_Input data_
/-- ★ TIGHTNESS FORCES DISTINCT AXES: if the equations of a good pattern hold at a window and the word has the maximal number of axes
`n − (m − f)` that the `m − f` forced non-first positions allow, then the free letters have pairwise distinct axes (a coincidence would be
one more non-first position). [cite: MadrasSlade1993, Definition 1.2.4; lane lemma] -/
theorem isPat_of_isPatEq_of_numAxes {m : ℕ} {π : Pat m} (hπ : π.Good) {u : Word n D} {k : ℕ} (hk : k + m ≤ n)
    (heq : IsPatEq π (window m k u hk)) (hnum : n ≤ numAxes u + (m - π.free.card)) : IsPat π (window m k u hk) := by
  classical
  refine ⟨heq, fun p q hp hq hpq hax => ?_⟩
  -- the later of `p`, `q` is an extra non-first position
  have key : ∀ p q : Fin m, π p = (p, false) → π q = (q, false) → p < q →
      (window m k u hk p).1 = (window m k u hk q).1 → False := by
    intro p q hp hq hlt hax
    set S : Finset (Fin n) := (Finset.univ.filter fun r : Fin m => ¬ π r = (r, false)).map
      ⟨fun r : Fin m => (⟨k + r.val, by omega⟩ : Fin n), fun r r' h => Fin.ext (by simpa using congrArg Fin.val h)⟩ with hS
    have hScard : S.card = m - π.free.card := by
      rw [hS, Finset.card_map]
      have := Finset.card_filter_add_card_filter_not (s := (Finset.univ : Finset (Fin m))) (fun r => π r = (r, false))
      rw [Finset.card_univ, Fintype.card_fin] at this
      unfold Pat.free
      omega
    have hqS : (⟨k + q.val, by omega⟩ : Fin n) ∉ S := by
      intro hmem
      obtain ⟨r, hr, hrq⟩ := Finset.mem_map.1 hmem
      have : r = q := Fin.ext (by have := congrArg Fin.val hrq; simp at this; omega)
      rw [this] at hr
      exact (Finset.mem_filter.1 hr).2 hq
    have hle := numAxes_add_card_le u (insert ⟨k + q.val, by omega⟩ S) fun r hr => by
      rcases Finset.mem_insert.1 hr with rfl | hr
      · exact not_isFirst_of_axis_eq u (q := ⟨k + p.val, by omega⟩) (Fin.mk_lt_mk.2 (by omega)) hax
      · obtain ⟨r', hr', rfl⟩ := Finset.mem_map.1 hr
        have hr'' : π r' ≠ (r', false) := (Finset.mem_filter.1 hr').2
        have hlt' := hπ.root_lt hr''
        refine not_isFirst_of_axis_eq u (q := ⟨k + (π r').1.val, by omega⟩) (Fin.mk_lt_mk.2 (by omega)) ?_
        have e := heq r'
        by_cases hb : (π r').2
        · rw [if_pos hb] at e
          have := congrArg Prod.fst e
          simp only [window_apply] at this
          exact this.symm
        · rw [if_neg hb] at e
          have := congrArg Prod.fst e
          simp only [window_apply] at this
          exact this.symm
    rw [Finset.card_insert_of_notMem hqS, hScard] at hle
    omega
  rcases lt_or_gt_of_ne hpq with hlt | hgt
  · exact key p q hp hq hlt hax
  · exact key q p hq hp hgt hax.symm

/-! ### The slice of the census law: canonical reversal-free words of length `n` with `l` axes (`n = l + 3`) -/

/-- The rank of an axis is below the number of axes. [cite: MadrasSlade1993, Definition 1.2.4; lane plumbing] -/
theorem rank_lt_numAxes (u : Word n D) (p : Fin n) : rank u p < numAxes u := by
  unfold rank numAxes
  apply Finset.card_lt_card
  refine Finset.filter_ssubset.2 ⟨firstOcc u p, ?_, lt_irrefl _⟩
  exact Finset.mem_filter.2 ⟨Finset.mem_univ _, isFirst_firstOcc u p⟩

/-- A canonical word with `l` axes read over the alphabet of `l` axes. [cite: MadrasSlade1993, Definition 1.2.4; lane tool notion] -/
def shrink (τ : Word n n) (hτ : canon τ = τ) {l : ℕ} (hl : numAxes τ = l) : Word n l :=
  fun p => (⟨(τ p).1.val, by
    have hfix : AxFixed τ := (axFixed_iff_canon_eq τ).2 hτ
    have h1 : (τ p).1.val = rank τ p := hfix p
    rw [h1, ← hl]; exact rank_lt_numAxes τ p⟩, (τ p).2)

/-- `shrink τ` has the type of `τ`. [cite: MadrasSlade1993, Definition 1.2.4; lane plumbing] -/
theorem sameType_shrink (τ : Word n n) (hτ : canon τ = τ) {l : ℕ} (hl : numAxes τ = l) : SameType τ (shrink τ hτ hl) := by
  refine ⟨fun p q => ?_, fun p => rfl⟩
  simp only [shrink, Fin.ext_iff]

/-- ★ EVERY REPEAT IS AT DISTANCE 4 OR 6 (the word form of `sub_eq_four_or_six_of_repeat_deficiency_three`): in a canonical
reversal-free word of length `l + 3` with `l` axes, `wordPos i = wordPos j` (`i < j ≤ l+3`) forces `j − i ∈ {4, 6}`.
[cite: MadrasSlade1993, §1.1 (p. 3); §1.2 (p. 10); lane lemma] -/
theorem sub_eq_four_or_six_of_wordPos_eq {l : ℕ} {τ : Word (l + 3) (l + 3)} (hτ : canon τ = τ) (hrev : NoRev τ)
    (hl : numAxes τ = l) {i j : ℕ} (hij : i < j) (hj : j ≤ l + 3) (hrep : wordPos τ i = wordPos τ j) : j - i = 4 ∨ j - i = 6 := by
  have hs := sameType_shrink τ hτ hl
  set τ' := shrink τ hτ hl
  have hmem : (wordPos τ' : ℕ → Site l) ∈ memWalks l 2 (l + 3) :=
    mem_memWalks.2 ⟨wordPos_mem_walks τ', (isMemory_two_wordPos_iff τ').2 (hs.noRev_iff'.1 hrev)⟩
  have hall : ∀ a : Fin l, ∃ i ≤ l + 3, wordPos τ' i a ≠ (0 : ℤ) :=
    (allAxes_wordPos_iff τ').2 ((forall_exists_axis_iff_numAxes_eq τ').2 (hs.numAxes_eq.symm.trans hl))
  exact sub_eq_four_or_six_of_repeat_deficiency_three hmem hall hij hj ((hs.wordPos_eq_iff hij.le hj).1 hrep)

/-- The slice: canonical reversal-free words of length `n` with `l` axes. [cite: MadrasSlade1993, Definition 1.2.4; lane tool notion] -/
def slice (n l : ℕ) : Finset (Word n n) := Finset.univ.filter fun τ => canon τ = τ ∧ NoRev τ ∧ numAxes τ = l

/-- Membership in the slice. [cite: MadrasSlade1993, Definition 1.2.4; lane plumbing] -/
theorem mem_slice {l : ℕ} {τ : Word n n} : τ ∈ slice n l ↔ canon τ = τ ∧ NoRev τ ∧ numAxes τ = l := by
  simp [slice]

/-- The square class at window `k`. [cite: MadrasSlade1993, §1.1 (p. 3); lane tool notion] -/
def sqSet (n l k : ℕ) : Finset (Word n n) := (slice n l).filter fun τ => AtWindow (IsPat sqPat) k τ

/-- The double-square class at window `k` (loop signature `(4,4)`). [cite: MadrasSlade1993, §1.1 (p. 3); lane tool notion] -/
def dsqSet (n l k : ℕ) : Finset (Word n n) := (slice n l).filter fun τ => AtWindow (IsPat dsqPat) k τ

/-- The hexagon class `i` at window `k`. [cite: MadrasSlade1993, §1.2 (p. 10); lane tool notion] -/
def hexSet (n l k : ℕ) (i : Fin 5) : Finset (Word n n) := (slice n l).filter fun τ => AtWindow (IsPat (hexPat i)) k τ

/-! ### Letters of the planted patterns -/

/-- Same position, same letter. [cite: MadrasSlade1993, §1.1 (p. 1); lane plumbing] -/
theorem apply_mk_congr (τ : Word n D) {a b : ℕ} (h : a = b) {ha : a < n} (hb : b < n := by omega) : τ ⟨a, ha⟩ = τ ⟨b, hb⟩ := by
  subst h; rfl

/-- The letters of a planted square: `x y x̄ ȳ`, `x`, `y` on distinct axes. [cite: MadrasSlade1993, §1.1 (p. 3); lane plumbing] -/
theorem sq_letters {τ : Word n D} {k : ℕ} (h : AtWindow (IsPat sqPat) k τ) :
    ∃ hk : k + 4 ≤ n, τ ⟨k + 2, by omega⟩ = revIdx (τ ⟨k, by omega⟩) ∧ τ ⟨k + 3, by omega⟩ = revIdx (τ ⟨k + 1, by omega⟩) ∧
      (τ ⟨k, by omega⟩).1 ≠ (τ ⟨k + 1, by omega⟩).1 := by
  obtain ⟨hk, hP, hD⟩ := h
  refine ⟨hk, ?_, ?_, ?_⟩
  · simpa [sqPat, revIdx_eq, window_apply] using hP 2
  · simpa [sqPat, revIdx_eq, window_apply] using hP 3
  · simpa [sqPat, window_apply] using hD 0 1 (by decide) (by decide) (by decide)

/-- Conversely, those letters make a planted square. [cite: MadrasSlade1993, §1.1 (p. 3); lane plumbing] -/
theorem atWindow_sq_of_letters {τ : Word n D} {k : ℕ} (hk : k + 4 ≤ n) (h2 : τ ⟨k + 2, by omega⟩ = revIdx (τ ⟨k, by omega⟩))
    (h3 : τ ⟨k + 3, by omega⟩ = revIdx (τ ⟨k + 1, by omega⟩)) (hd : (τ ⟨k, by omega⟩).1 ≠ (τ ⟨k + 1, by omega⟩).1) :
    AtWindow (IsPat sqPat) k τ := by
  refine ⟨hk, fun p => ?_, fun p q hp hq hpq => ?_⟩
  · fin_cases p
    · rfl
    · rfl
    · simpa [sqPat, revIdx_eq, window_apply] using h2
    · simpa [sqPat, revIdx_eq, window_apply] using h3
  · have : ∀ p : Fin 4, sqPat p = (p, false) → p = 0 ∨ p = 1 := by decide
    rcases this p hp with rfl | rfl <;> rcases this q hq with rfl | rfl
    · exact absurd rfl hpq
    · simpa [window_apply] using hd
    · simpa [window_apply] using hd.symm
    · exact absurd rfl hpq

/-- The letters of a planted double square: `x y x̄ ȳ x`. [cite: MadrasSlade1993, §1.1 (p. 3); lane plumbing] -/
theorem dsq_letters {τ : Word n D} {k : ℕ} (h : AtWindow (IsPat dsqPat) k τ) :
    ∃ hk : k + 5 ≤ n, τ ⟨k + 2, by omega⟩ = revIdx (τ ⟨k, by omega⟩) ∧ τ ⟨k + 3, by omega⟩ = revIdx (τ ⟨k + 1, by omega⟩) ∧
      τ ⟨k + 4, by omega⟩ = τ ⟨k, by omega⟩ ∧ (τ ⟨k, by omega⟩).1 ≠ (τ ⟨k + 1, by omega⟩).1 := by
  obtain ⟨hk, hP, hD⟩ := h
  refine ⟨hk, ?_, ?_, ?_, ?_⟩
  · simpa [dsqPat, revIdx_eq, window_apply] using hP 2
  · simpa [dsqPat, revIdx_eq, window_apply] using hP 3
  · simpa [dsqPat, window_apply] using hP 4
  · simpa [dsqPat, window_apply] using hD 0 1 (by decide) (by decide) (by decide)

/-- Conversely, those letters make a planted double square. [cite: MadrasSlade1993, §1.1 (p. 3); lane plumbing] -/
theorem atWindow_dsq_of_letters {τ : Word n D} {k : ℕ} (hk : k + 5 ≤ n) (h2 : τ ⟨k + 2, by omega⟩ = revIdx (τ ⟨k, by omega⟩))
    (h3 : τ ⟨k + 3, by omega⟩ = revIdx (τ ⟨k + 1, by omega⟩)) (h4 : τ ⟨k + 4, by omega⟩ = τ ⟨k, by omega⟩)
    (hd : (τ ⟨k, by omega⟩).1 ≠ (τ ⟨k + 1, by omega⟩).1) : AtWindow (IsPat dsqPat) k τ := by
  refine ⟨hk, fun p => ?_, fun p q hp hq hpq => ?_⟩
  · fin_cases p
    · rfl
    · rfl
    · simpa [dsqPat, revIdx_eq, window_apply] using h2
    · simpa [dsqPat, revIdx_eq, window_apply] using h3
    · simpa [dsqPat, window_apply] using h4
  · have : ∀ p : Fin 5, dsqPat p = (p, false) → p = 0 ∨ p = 1 := by decide
    rcases this p hp with rfl | rfl <;> rcases this q hq with rfl | rfl
    · exact absurd rfl hpq
    · simpa [window_apply] using hd
    · simpa [window_apply] using hd.symm
    · exact absurd rfl hpq

/-- The letters of the planted hexagon patterns `0, 1, 2, 4` (free letters `a, b, c` at `k, k+1, k+2`, distinct axes) and `3`
(free letters at `k, k+1, k+3`). [cite: MadrasSlade1993, §1.2 (p. 10); lane plumbing] -/
theorem hex_letters {τ : Word n D} {k : ℕ} {i : Fin 5} (h : AtWindow (IsPat (hexPat i)) k τ) :
    ∃ hk : k + 6 ≤ n,
      (i = 0 → τ ⟨k + 3, by omega⟩ = revIdx (τ ⟨k, by omega⟩) ∧ τ ⟨k + 4, by omega⟩ = revIdx (τ ⟨k + 1, by omega⟩) ∧
        τ ⟨k + 5, by omega⟩ = revIdx (τ ⟨k + 2, by omega⟩)) ∧
      (i = 1 → τ ⟨k + 3, by omega⟩ = revIdx (τ ⟨k, by omega⟩) ∧ τ ⟨k + 5, by omega⟩ = revIdx (τ ⟨k + 1, by omega⟩) ∧
        τ ⟨k + 4, by omega⟩ = revIdx (τ ⟨k + 2, by omega⟩)) ∧
      (i = 2 → τ ⟨k + 4, by omega⟩ = revIdx (τ ⟨k, by omega⟩) ∧ τ ⟨k + 3, by omega⟩ = revIdx (τ ⟨k + 1, by omega⟩) ∧
        τ ⟨k + 5, by omega⟩ = revIdx (τ ⟨k + 2, by omega⟩)) ∧
      (i = 3 → τ ⟨k + 2, by omega⟩ = revIdx (τ ⟨k, by omega⟩) ∧ τ ⟨k + 4, by omega⟩ = revIdx (τ ⟨k + 1, by omega⟩) ∧
        τ ⟨k + 5, by omega⟩ = revIdx (τ ⟨k + 3, by omega⟩) ∧ (τ ⟨k, by omega⟩).1 ≠ (τ ⟨k + 3, by omega⟩).1 ∧
        (τ ⟨k + 1, by omega⟩).1 ≠ (τ ⟨k + 3, by omega⟩).1) ∧
      (i = 4 → τ ⟨k + 5, by omega⟩ = revIdx (τ ⟨k, by omega⟩) ∧ τ ⟨k + 3, by omega⟩ = revIdx (τ ⟨k + 1, by omega⟩) ∧
        τ ⟨k + 4, by omega⟩ = revIdx (τ ⟨k + 2, by omega⟩)) ∧
      (τ ⟨k, by omega⟩).1 ≠ (τ ⟨k + 1, by omega⟩).1 ∧
      (i ≠ 3 → (τ ⟨k, by omega⟩).1 ≠ (τ ⟨k + 2, by omega⟩).1 ∧ (τ ⟨k + 1, by omega⟩).1 ≠ (τ ⟨k + 2, by omega⟩).1) := by
  obtain ⟨hk, hP, hD⟩ := h
  refine ⟨hk, ?_, ?_, ?_, ?_, ?_, ?_, ?_⟩
  · rintro rfl
    exact ⟨by simpa [hexPat, revIdx_eq, window_apply] using hP 3, by simpa [hexPat, revIdx_eq, window_apply] using hP 4,
      by simpa [hexPat, revIdx_eq, window_apply] using hP 5⟩
  · rintro rfl
    exact ⟨by simpa [hexPat, revIdx_eq, window_apply] using hP 3, by simpa [hexPat, revIdx_eq, window_apply] using hP 5,
      by simpa [hexPat, revIdx_eq, window_apply] using hP 4⟩
  · rintro rfl
    exact ⟨by simpa [hexPat, revIdx_eq, window_apply] using hP 4, by simpa [hexPat, revIdx_eq, window_apply] using hP 3,
      by simpa [hexPat, revIdx_eq, window_apply] using hP 5⟩
  · rintro rfl
    exact ⟨by simpa [hexPat, revIdx_eq, window_apply] using hP 2, by simpa [hexPat, revIdx_eq, window_apply] using hP 4,
      by simpa [hexPat, revIdx_eq, window_apply] using hP 5,
      by simpa [hexPat, window_apply] using hD 0 3 (by decide) (by decide) (by decide),
      by simpa [hexPat, window_apply] using hD 1 3 (by decide) (by decide) (by decide)⟩
  · rintro rfl
    exact ⟨by simpa [hexPat, revIdx_eq, window_apply] using hP 5, by simpa [hexPat, revIdx_eq, window_apply] using hP 3,
      by simpa [hexPat, revIdx_eq, window_apply] using hP 4⟩
  · have h01 : ∀ i : Fin 5, hexPat i 0 = (0, false) ∧ hexPat i 1 = (1, false) := by decide
    simpa [window_apply] using hD 0 1 (h01 i).1 (h01 i).2 (by decide)
  · intro hi
    have h012 : ∀ i : Fin 5, i ≠ 3 → hexPat i 0 = (0, false) ∧ hexPat i 1 = (1, false) ∧ hexPat i 2 = (2, false) := by decide
    obtain ⟨h0, h1, h2⟩ := h012 i hi
    exact ⟨by simpa [window_apply] using hD 0 2 h0 h2 (by decide), by simpa [window_apply] using hD 1 2 h1 h2 (by decide)⟩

_Assigned task_
Return nothing but the lines from the first line of the listing through the line with "one more non-first", please, keeping every one of them unchanged.

_Response to this exercise_
/-- ★ TIGHTNESS FORCES DISTINCT AXES: if the equations of a good pattern hold at a window and the word has the maximal number of axes
`n − (m − f)` that the `m − f` forced non-first positions allow, then the free letters have pairwise distinct axes (a coincidence would be
one more non-first position). [cite: MadrasSlade1993, Definition 1.2.4; lane lemma] -/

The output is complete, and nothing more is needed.